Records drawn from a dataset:

/-- **S3W — DEFECT CERTIFICATE ON THE SUBSYSTEM (S3 of `recession-cone` restricted to `W_N`; the
recession-cone lever).** Assume the subsystem sign lemma (S1W, as a hypothesis) and `NoCubicCasimir_W N`
(K2 (i)). Then for every viscosity, smooth force and `W_N`-carried probability law `μ` with finite fourth
moments there are finitely many planar level-`N` fields `vₗ` and weights `cₗ ≥ 0` with
`row_μ(p₃) + Σₗ cₗ {p₃,B_N}(vₗ) = 0` for every homogeneous cubic PLANAR test `p₃`.
Why true: `W :=` homogeneous cubic polynomial functions on `W_N` (finite-dimensional); the row of a
planar cubic test depends on `(g,P)` only through `p₃|_{W_N}` (for planar level-`N` `u`, `∇p₃(u) =
Σᵢ∂ᵢP gᵢ` is the `H`-gradient, lies in `span gᵢ ⊂ W_N`, hence is the `W_N`-gradient of `p₃|_{W_N}`;
`(f,·)`, `ν(u,Δ·)`, `∫(u⊗u):∇·` are then functions of that gradient; `f ∈ L²` + `∫‖u‖⁴ < ∞` give
integrability and linearity), so `ψ := −row_μ|_W ∈ W*` is well defined; `C := cone{ev_v : v ∈ W_N}`,
`ev_v(p₃) = {p₃,B_N}(v)`, is a convex cone whose dual is `{0}` by the two hypotheses, and a convex cone
with trivial dual in finite dimension is everything (the lead's landed abstract cone lemma
`exists_conic_certificate`, Theorems/MomentParityQuarticGateDefectCone, is space-agnostic). `f` need not
be planar here. Size M. -/
theorem stub_defectCertificateW :
    (∀ (N m : ℕ) (g : Fin m → UnitAddTorus (Fin 3) → EuclideanSpace ℝ (Fin 3)) (P : MvPolynomial (Fin m) ℝ),
      (∀ i, (IsBandTest N (g i) ∧ (∀ k : Fin 3 → ℤ, k 2 ≠ 0 → UnitAddTorus.mFourierCoeff (EuclideanSpace.complexify ∘ (g i)) k = 0))) →
      (∀ u : Torus.energySpace (Fin 3), IsLevel N u → (∀ k : Fin 3 → ℤ, k 2 ≠ 0 → UnitAddTorus.mFourierCoeff (EuclideanSpace.complexify ∘ (u.1 : UnitAddTorus (Fin 3) → EuclideanSpace ℝ (Fin 3))) k = 0) → 0 ≤ Torus.nsGeneratorPairing (d := Fin 3) 0 0 u (polyGrad g P u)) →
      ∀ u : Torus.energySpace (Fin 3), IsLevel N u → (∀ k : Fin 3 → ℤ, k 2 ≠ 0 → UnitAddTorus.mFourierCoeff (EuclideanSpace.complexify ∘ (u.1 : UnitAddTorus (Fin 3) → EuclideanSpace ℝ (Fin 3))) k = 0) → Torus.nsGeneratorPairing (d := Fin 3) 0 0 u (polyGrad g P u) = 0) →
    ∀ N : ℕ, (∀ (m : ℕ) (g : Fin m → UnitAddTorus (Fin 3) → EuclideanSpace ℝ (Fin 3)) (P : MvPolynomial (Fin m) ℝ),
      (∀ i, (IsBandTest N (g i) ∧ (∀ k : Fin 3 → ℤ, k 2 ≠ 0 → UnitAddTorus.mFourierCoeff (EuclideanSpace.complexify ∘ (g i)) k = 0))) → P.IsHomogeneous 3 →
      (∀ u : Torus.energySpace (Fin 3), IsLevel N u → (∀ k : Fin 3 → ℤ, k 2 ≠ 0 → UnitAddTorus.mFourierCoeff (EuclideanSpace.complexify ∘ (u.1 : UnitAddTorus (Fin 3) → EuclideanSpace ℝ (Fin 3))) k = 0) → Torus.nsGeneratorPairing (d := Fin 3) 0 0 u (polyGrad g P u) = 0) →
      ∀ u : Torus.energySpace (Fin 3), IsLevel N u → (∀ k : Fin 3 → ℤ, k 2 ≠ 0 → UnitAddTorus.mFourierCoeff (EuclideanSpace.complexify ∘ (u.1 : UnitAddTorus (Fin 3) → EuclideanSpace ℝ (Fin 3))) k = 0) → MvPolynomial.eval (fun j => Torus.pairing u.1 (g j)) P = 0) →
    ∀ (ν : ℝ) (f : UnitAddTorus (Fin 3) → EuclideanSpace ℝ (Fin 3)), Torus.IsSmooth f →
    ∀ μ : Measure (Torus.energySpace (Fin 3)), IsProbabilityMeasure μ → (∀ᵐ u ∂μ, IsLevel N u ∧ (∀ k : Fin 3 → ℤ, k 2 ≠ 0 → UnitAddTorus.mFourierCoeff (EuclideanSpace.complexify ∘ (u.1 : UnitAddTorus (Fin 3) → EuclideanSpace ℝ (Fin 3))) k = 0)) → Integrable (fun u : Torus.energySpace (Fin 3) => ‖u‖ ^ 4) μ →
      ∃ (M : ℕ) (v : Fin M → Torus.energySpace (Fin 3)) (c : Fin M → ℝ),
      ((∀ l, IsLevel N (v l) ∧ (∀ k : Fin 3 → ℤ, k 2 ≠ 0 → UnitAddTorus.mFourierCoeff (EuclideanSpace.complexify ∘ ((v l).1 : UnitAddTorus (Fin 3) → EuclideanSpace ℝ (Fin 3))) k = 0)) ∧ (∀ l, 0 ≤ c l) ∧
      ∀ (m : ℕ) (g : Fin m → UnitAddTorus (Fin 3) → EuclideanSpace ℝ (Fin 3)) (P : MvPolynomial (Fin m) ℝ),
      (∀ i, (IsBandTest N (g i) ∧ (∀ k : Fin 3 → ℤ, k 2 ≠ 0 → UnitAddTorus.mFourierCoeff (EuclideanSpace.complexify ∘ (g i)) k = 0))) → P.IsHomogeneous 3 →
      ∫ u : Torus.energySpace (Fin 3), Torus.nsGeneratorPairing ν f u (polyGrad g P u) ∂μ +
        ∑ l, c l * Torus.nsGeneratorPairing (d := Fin 3) 0 0 (v l) (polyGrad g P (v l)) = 0) := by
  sorry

What is expected:
Above are the lines; repeat exactly the ones from the line containing "the row of a" down to the line containing "hence is the", both inclusive.

Solution:
Why true: `W :=` homogeneous cubic polynomial functions on `W_N` (finite-dimensional); the row of a
planar cubic test depends on `(g,P)` only through `p₃|_{W_N}` (for planar level-`N` `u`, `∇p₃(u) =
Σᵢ∂ᵢP gᵢ` is the `H`-gradient, lies in `span gᵢ ⊂ W_N`, hence is the `W_N`-gradient of `p₃|_{W_N}`;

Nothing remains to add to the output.